**Provided material:**
/-- THE SHARED COORDINATES ARE READ OFF THE ENVIRONMENT at a cut row: for a shared sample `θ` supported on the shared
coordinates, `θ = cmkΓ (eraseMid x)`. [folklore] -/
theorem cmk_conf_gamma (a θ b : SDE.KJ) (hθ : cmkPr i τ c θ = θ)
    (hcut : IsCut i c (pinnedStat i (cmkConf i T c (a, θ, b)))) : θ = cmkΓ i τ c (eraseMid i (cmkConf i T c (a, θ, b))) := by
  subst hτ
  set g := cmkGlue3 i (decide (i ∈ T)) c (a, θ, b) with hg
  have hx : cmkConf i T c (a, θ, b) = cmkΞ i T c g := rfl
  obtain ⟨hGx, hGr, hGF, -, -, -⟩ := cmk_mem_Gb i (decide (i ∈ T)) c
  obtain ⟨hE1, hE2, hEr, hEF, hEFg⟩ := cmk_mem_Ge i (decide (i ∈ T)) c
  have hθg : ∀ j, j ∈ cmkGe i (decide (i ∈ T)) c → j ∉ cmkGb i (decide (i ∈ T)) c → θ j = g j := fun j h1 h2 => by
    simp [hg, cmkGlue3, h1, h2]
  have hθ0 : ∀ j, j ∉ cmkGe i (decide (i ∈ T)) c → θ j = false := fun j hj => by
    rw [← hθ]; simp [cmkPr, hj]
  -- the forced middle colour at the cut gives the column bit of column `i+1`
  have hmid : g (jCB (i + 1)) = !(!decide (i ∈ T) && SDE.bp (cmkF i (decide (i ∈ T)) g) 0 c) := by
    have h1 := isCut_forces_mid i c _ hcut c (by omega) (by omega)
    rw [hx, cmk_mem_Xi_col1 i c rfl g _ (by simp), cmk_mem_Xi_col0 i c rfl g _ (by simp)] at h1
    have e1 : (![i + 1, c] : Site 2) 1 = c := by simp
    have e0 : (![i, c] : Site 2) 1 = c := by simp
    rw [e1, e0] at h1
    unfold cmkMi cmkXi at h1
    rw [cmk_bp_self, Bool.xor_false] at h1
    revert h1
    cases g (jCB (i + 1)) <;> cases g (jRB c) <;> cases (!decide (i ∈ T) && SDE.bp (cmkF i (decide (i ∈ T)) g) 0 c) <;> decide
  have hF : cmkFE i (eraseMid i (cmkΞ i T c g)) = cmkF i (decide (i ∈ T)) g := funext fun y => (cmk_env_reads i c hT rfl g y).2.2
  have d12 : decide (i + 1 = i + 2) = false := decide_eq_false (by omega)
  have d21 : decide (i + 2 = i + 1) = false := decide_eq_false (by omega)
  funext j
  rw [hx]
  rcases j with x | y | f | f | f
  · by_cases h2 : x = i + 2
    · subst h2
      change θ (jCB (i + 2)) = _
      rw [hθg _ hE2 (hGx _)]
      obtain ⟨hξ, hζ, -⟩ := cmk_env_reads i c hT rfl g 0
      simp only [cmkΓ, hξ, hζ, cmkXi, cmkZe, SDE.bp_zero, Bool.xor_false, decide_true, Bool.true_and, d21,
        Bool.false_and, Bool.or_false]
      show g (jCB (i + 2)) = _
      cases g (jCB (i + 2)) <;> cases g (jRB 0) <;> rfl
    · by_cases h1 : x = i + 1
      · subst h1
        change θ (jCB (i + 1)) = _
        rw [hθg _ hE1 (hGx _)]
        simp only [cmkΓ, hF, decide_true, Bool.true_and, d12, Bool.false_and, Bool.false_or]
        exact hmid
      · have hnot : Sum.inl x ∉ cmkGe i (decide (i ∈ T)) c := by
          simp only [cmkGe, mem_setOf_eq, jCB, jRB, jFP, Sum.inl.injEq, reduceCtorEq, and_false, exists_false, or_false]
          omega
        have dx2 : decide (x = i + 2) = false := decide_eq_false h2
        have dx1 : decide (x = i + 1) = false := decide_eq_false h1
        rw [hθ0 _ hnot]
        simp only [cmkΓ, dx2, dx1, Bool.false_and, Bool.false_or]
  · change θ (jRB y) = _
    by_cases hy : c ≤ y
    · rw [hθg _ ((hEr y).2 hy) (hGr _)]
      obtain ⟨hξ, -, -⟩ := cmk_env_reads i c hT rfl g y
      have dy : decide (c ≤ y) = true := decide_eq_true hy
      simp only [cmkΓ, jRB, hξ, cmkXi, dy, Bool.true_and]
    · rw [hθ0 _ (fun h => hy ((hEr y).1 h))]
      have dy : decide (c ≤ y) = false := decide_eq_false hy
      show false = (decide (c ≤ y) && _)
      rw [dy, Bool.false_and]
  · rw [hθ0 _ (by simp [cmkGe, jCB, jRB, jFP])]; rfl
  · by_cases hf : f 0 = SDE.hcC i (decide (i ∈ T)) ∧ c ≤ f 1
    · have hfe : f = ![SDE.hcC i (decide (i ∈ T)), f 1] := by rw [SDE.site2_eq_iff]; simp [hf.1]
      change θ (jFP f) = _
      rw [hfe, hθg _ ((hEF (f 1)).2 hf.2) (hGF _)]
      obtain ⟨-, -, hF1⟩ := cmk_env_reads i c hT rfl g (f 1)
      have e0 : (![SDE.hcC i (decide (i ∈ T)), f 1] : Site 2) 0 = SDE.hcC i (decide (i ∈ T)) := by simp
      have e1 : (![SDE.hcC i (decide (i ∈ T)), f 1] : Site 2) 1 = f 1 := by simp
      have d : decide ((![SDE.hcC i (decide (i ∈ T)), f 1] : Site 2) 0 = SDE.hcC i (decide (i ∈ T)) ∧
          c ≤ (![SDE.hcC i (decide (i ∈ T)), f 1] : Site 2) 1) = true := decide_eq_true (by rw [e0, e1]; exact ⟨rfl, hf.2⟩)
      show g (jFP ![SDE.hcC i (decide (i ∈ T)), f 1]) = (decide ((![SDE.hcC i (decide (i ∈ T)), f 1] : Site 2) 0 =
        SDE.hcC i (decide (i ∈ T)) ∧ c ≤ (![SDE.hcC i (decide (i ∈ T)), f 1] : Site 2) 1) &&
          cmkFE i (eraseMid i (cmkΞ i T c g)) ((![SDE.hcC i (decide (i ∈ T)), f 1] : Site 2) 1))
      rw [d, e1, hF1, Bool.true_and]
      rfl
    · change θ (jFP f) = _
      rw [hθ0 _ (fun h => hf (hEFg f h))]
      have df : decide (f 0 = SDE.hcC i (decide (i ∈ T)) ∧ c ≤ f 1) = false := decide_eq_false hf
      show false = (decide (f 0 = SDE.hcC i (decide (i ∈ T)) ∧ c ≤ f 1) && cmkFE i (eraseMid i (cmkΞ i T c g)) (f 1))
      rw [df, Bool.false_and]
  · rw [hθ0 _ (by simp [cmkGe, jCB, jRB, jFP])]; rfl
import Mathlib
import Summits.Ventures.PercRepro2.Tail2DBlockCalc
import Summits.Ventures.PercRepro2.Tail2DHarrisSP
import Summits.Ventures.PercRepro2.Tail2DFlowOneBlocks
import Summits.Ventures.PercRepro2.Tail2DFlowOnePar
import Summits.Ventures.PercRepro2.Tail2DSDomSwap
import Summits.Ventures.PercRepro2.Tail2DFlowOneStep01
import Summits.Ventures.PercRepro2.Tail2DFlowOneThreeCounts
import Summits.Ventures.PercRepro2.Tail2DRelayBlocks

/-!
# Row-tails at every level, and the tails `E(u,0)`, `E(u−1,1)` of `X ∥ Y` for a flow-one `X`
(seat mine-b, cell pub-perc-repro2; conjectures/MINE-B.md §45.8)

`rowTailAt Y i = {r ≥ i, b = 0}` with `E(i,0) = D(i,0) ⊔ E(i,1)`; on `X ∥ Y` with `X` flow-one,
`E(m+2,0) = R × E_Y(m+1,0) ⊔ col × E_Y(m+2,0)` and `E(m+1,1) = R × E_Y(m,1) ⊔ B × E_Y(m+1,0) ⊔ C × E_Y(m+1,1)`,
with their counts — the blocks of the relay step at `(u,0)` (`Tail2DRelayU0.lean`).
-/

namespace Summit.Ventures.PercRepro2.Tail2D

open V2Closure Finset

section BlocksU0

variable (Y : V2Closure.SP)

/-- the row-tail `D(i,0) = {r ≥ i, b = 0}` at level `i` -/
def rowTailAt (i : ℕ) : Finset Y.Conf := Finset.univ.filter (fun y : Y.Conf => i ≤ Y.rLab y ∧ Y.bLab y = 0)

/-- membership in the row-tail at level `i` -/
theorem mem_rowTailAt (i : ℕ) (y : Y.Conf) : y ∈ rowTailAt Y i ↔ i ≤ Y.rLab y ∧ Y.bLab y = 0 := by
  simp [rowTailAt]

/-- `E(i,0) = D(i,0) ⊔ E(i,1)` -/
theorem card_rowTailAt_add (i : ℕ) : (rowTailAt Y i).card + tailCount Y i 1 = tailCount Y i 0 := by
  rw [tailCount_eq_card, tailCount_eq_card, ← Finset.card_union_of_disjoint]
  · congr 1
    ext y
    simp only [Finset.mem_union, mem_rowTailAt, mem_tailSet_iff]
    omega
  · rw [Finset.disjoint_left]
    intro y h1 h2
    rw [mem_rowTailAt] at h1
    rw [mem_tailSet_iff] at h2
    omega

variable (X : V2Closure.SP)

/-- `E(m+2,0)` of `X ∥ Y` for flow-one `X`: `R × E_Y(m+1,0) ⊔ col × E_Y(m+2,0)` -/
theorem tailSet_par_u0_left (hX : FlowOne X) (m : ℕ) :
    tailSet (V2Closure.SP.par X Y) (m + 2) 0
      = ((rSet X ×ˢ tailSet Y (m + 1) 0 : Finset (X.Conf × Y.Conf))
          ∪ (colSet X ×ˢ tailSet Y (m + 2) 0 : Finset (X.Conf × Y.Conf))) := by
  apply Finset.ext; intro p
  rw [mem_tailSet_par']
  refine Iff.trans ?_ Finset.mem_union.symm
  refine Iff.trans ?_ (or_congr Finset.mem_product Finset.mem_product).symm
  rw [mem_rSet, mem_colSet, mem_tailSet_iff, mem_tailSet_iff]
  have := hX p.1
  omega

/-- `#E(m+2,0) = a T_Y(m+1,0) + (n − a) T_Y(m+2,0)` -/
theorem tailCount_par_u0_left (hX : FlowOne X) (m : ℕ) :
    tailCount (V2Closure.SP.par X Y) (m + 2) 0
      = (rSet X).card * tailCount Y (m + 1) 0 + (Fintype.card X.Conf - (rSet X).card) * tailCount Y (m + 2) 0 := by
  rw [tailCount_eq_card, tailSet_par_u0_left Y X hX m]
  show ((rSet X ×ˢ tailSet Y (m + 1) 0 : Finset (X.Conf × Y.Conf))
      ∪ (colSet X ×ˢ tailSet Y (m + 2) 0 : Finset (X.Conf × Y.Conf))).card = _
  rw [Finset.card_union_of_disjoint, Finset.card_product, Finset.card_product, card_colSet X hX,
    tailCount_eq_card, tailCount_eq_card]
  rw [Finset.disjoint_left]
  intro p h1 h2
  rw [Finset.mem_product, mem_rSet] at h1
  rw [Finset.mem_product, mem_colSet] at h2
  omega

/-- `E(m+1,1)` of `X ∥ Y` for flow-one `X`: `R × E_Y(m,1) ⊔ B × E_Y(m+1,0) ⊔ C × E_Y(m+1,1)` -/
theorem tailSet_par_u1_left (hX : FlowOne X) (m : ℕ) :
    tailSet (V2Closure.SP.par X Y) (m + 1) 1
      = (((rSet X ×ˢ tailSet Y m 1 : Finset (X.Conf × Y.Conf))
          ∪ (bSet X ×ˢ tailSet Y (m + 1) 0 : Finset (X.Conf × Y.Conf)))
          ∪ (cellSet X ×ˢ tailSet Y (m + 1) 1 : Finset (X.Conf × Y.Conf))) := by
  apply Finset.ext; intro p
  rw [mem_tailSet_par']
  refine Iff.trans ?_ Finset.mem_union.symm
  refine Iff.trans ?_ (or_congr Finset.mem_union Iff.rfl).symm
  refine Iff.trans ?_ (or_congr (or_congr Finset.mem_product Finset.mem_product) Finset.mem_product).symm
  rw [mem_rSet, mem_bSet, mem_cellSet, mem_tailSet_iff, mem_tailSet_iff, mem_tailSet_iff]
  have := hX p.1
  omega

/-- `#E(m+1,1) = a T_Y(m,1) + a T_Y(m+1,0) + c T_Y(m+1,1)` -/
theorem tailCount_par_u1_left (hX : FlowOne X) (m : ℕ) :
    tailCount (V2Closure.SP.par X Y) (m + 1) 1
      = (rSet X).card * tailCount Y m 1 + (rSet X).card * tailCount Y (m + 1) 0
        + (cellSet X).card * tailCount Y (m + 1) 1 := by
  rw [tailCount_eq_card, tailSet_par_u1_left Y X hX m]
  show (((rSet X ×ˢ tailSet Y m 1 : Finset (X.Conf × Y.Conf))
      ∪ (bSet X ×ˢ tailSet Y (m + 1) 0 : Finset (X.Conf × Y.Conf)))
      ∪ (cellSet X ×ˢ tailSet Y (m + 1) 1 : Finset (X.Conf × Y.Conf))).card = _
  rw [Finset.card_union_of_disjoint, Finset.card_union_of_disjoint, Finset.card_product, Finset.card_product,
    Finset.card_product, card_bSet_eq, tailCount_eq_card, tailCount_eq_card, tailCount_eq_card]
  · rw [Finset.disjoint_left]
    intro p h1 h2
    rw [Finset.mem_product, mem_rSet] at h1
    rw [Finset.mem_product, mem_bSet] at h2
    have := hX p.1
    omega
  · rw [Finset.disjoint_left]
    intro p h1 h2
    rw [Finset.mem_union, Finset.mem_product, Finset.mem_product, mem_rSet, mem_bSet] at h1
    rw [Finset.mem_product, mem_cellSet] at h2
    omega

end BlocksU0

end Summit.Ventures.PercRepro2.Tail2D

**Work task:** Using the records above, output exactly the lines from the first through the line that contains "obtain ⟨hξ, hζ, -⟩", with both of those included.

**Problem solution:**
/-- THE SHARED COORDINATES ARE READ OFF THE ENVIRONMENT at a cut row: for a shared sample `θ` supported on the shared
coordinates, `θ = cmkΓ (eraseMid x)`. [folklore] -/
theorem cmk_conf_gamma (a θ b : SDE.KJ) (hθ : cmkPr i τ c θ = θ)
    (hcut : IsCut i c (pinnedStat i (cmkConf i T c (a, θ, b)))) : θ = cmkΓ i τ c (eraseMid i (cmkConf i T c (a, θ, b))) := by
  subst hτ
  set g := cmkGlue3 i (decide (i ∈ T)) c (a, θ, b) with hg
  have hx : cmkConf i T c (a, θ, b) = cmkΞ i T c g := rfl
  obtain ⟨hGx, hGr, hGF, -, -, -⟩ := cmk_mem_Gb i (decide (i ∈ T)) c
  obtain ⟨hE1, hE2, hEr, hEF, hEFg⟩ := cmk_mem_Ge i (decide (i ∈ T)) c
  have hθg : ∀ j, j ∈ cmkGe i (decide (i ∈ T)) c → j ∉ cmkGb i (decide (i ∈ T)) c → θ j = g j := fun j h1 h2 => by
    simp [hg, cmkGlue3, h1, h2]
  have hθ0 : ∀ j, j ∉ cmkGe i (decide (i ∈ T)) c → θ j = false := fun j hj => by
    rw [← hθ]; simp [cmkPr, hj]
  -- the forced middle colour at the cut gives the column bit of column `i+1`
  have hmid : g (jCB (i + 1)) = !(!decide (i ∈ T) && SDE.bp (cmkF i (decide (i ∈ T)) g) 0 c) := by
    have h1 := isCut_forces_mid i c _ hcut c (by omega) (by omega)
    rw [hx, cmk_mem_Xi_col1 i c rfl g _ (by simp), cmk_mem_Xi_col0 i c rfl g _ (by simp)] at h1
    have e1 : (![i + 1, c] : Site 2) 1 = c := by simp
    have e0 : (![i, c] : Site 2) 1 = c := by simp
    rw [e1, e0] at h1
    unfold cmkMi cmkXi at h1
    rw [cmk_bp_self, Bool.xor_false] at h1
    revert h1
    cases g (jCB (i + 1)) <;> cases g (jRB c) <;> cases (!decide (i ∈ T) && SDE.bp (cmkF i (decide (i ∈ T)) g) 0 c) <;> decide
  have hF : cmkFE i (eraseMid i (cmkΞ i T c g)) = cmkF i (decide (i ∈ T)) g := funext fun y => (cmk_env_reads i c hT rfl g y).2.2
  have d12 : decide (i + 1 = i + 2) = false := decide_eq_false (by omega)
  have d21 : decide (i + 2 = i + 1) = false := decide_eq_false (by omega)
  funext j
  rw [hx]
  rcases j with x | y | f | f | f
  · by_cases h2 : x = i + 2
    · subst h2
      change θ (jCB (i + 2)) = _
      rw [hθg _ hE2 (hGx _)]
      obtain ⟨hξ, hζ, -⟩ := cmk_env_reads i c hT rfl g 0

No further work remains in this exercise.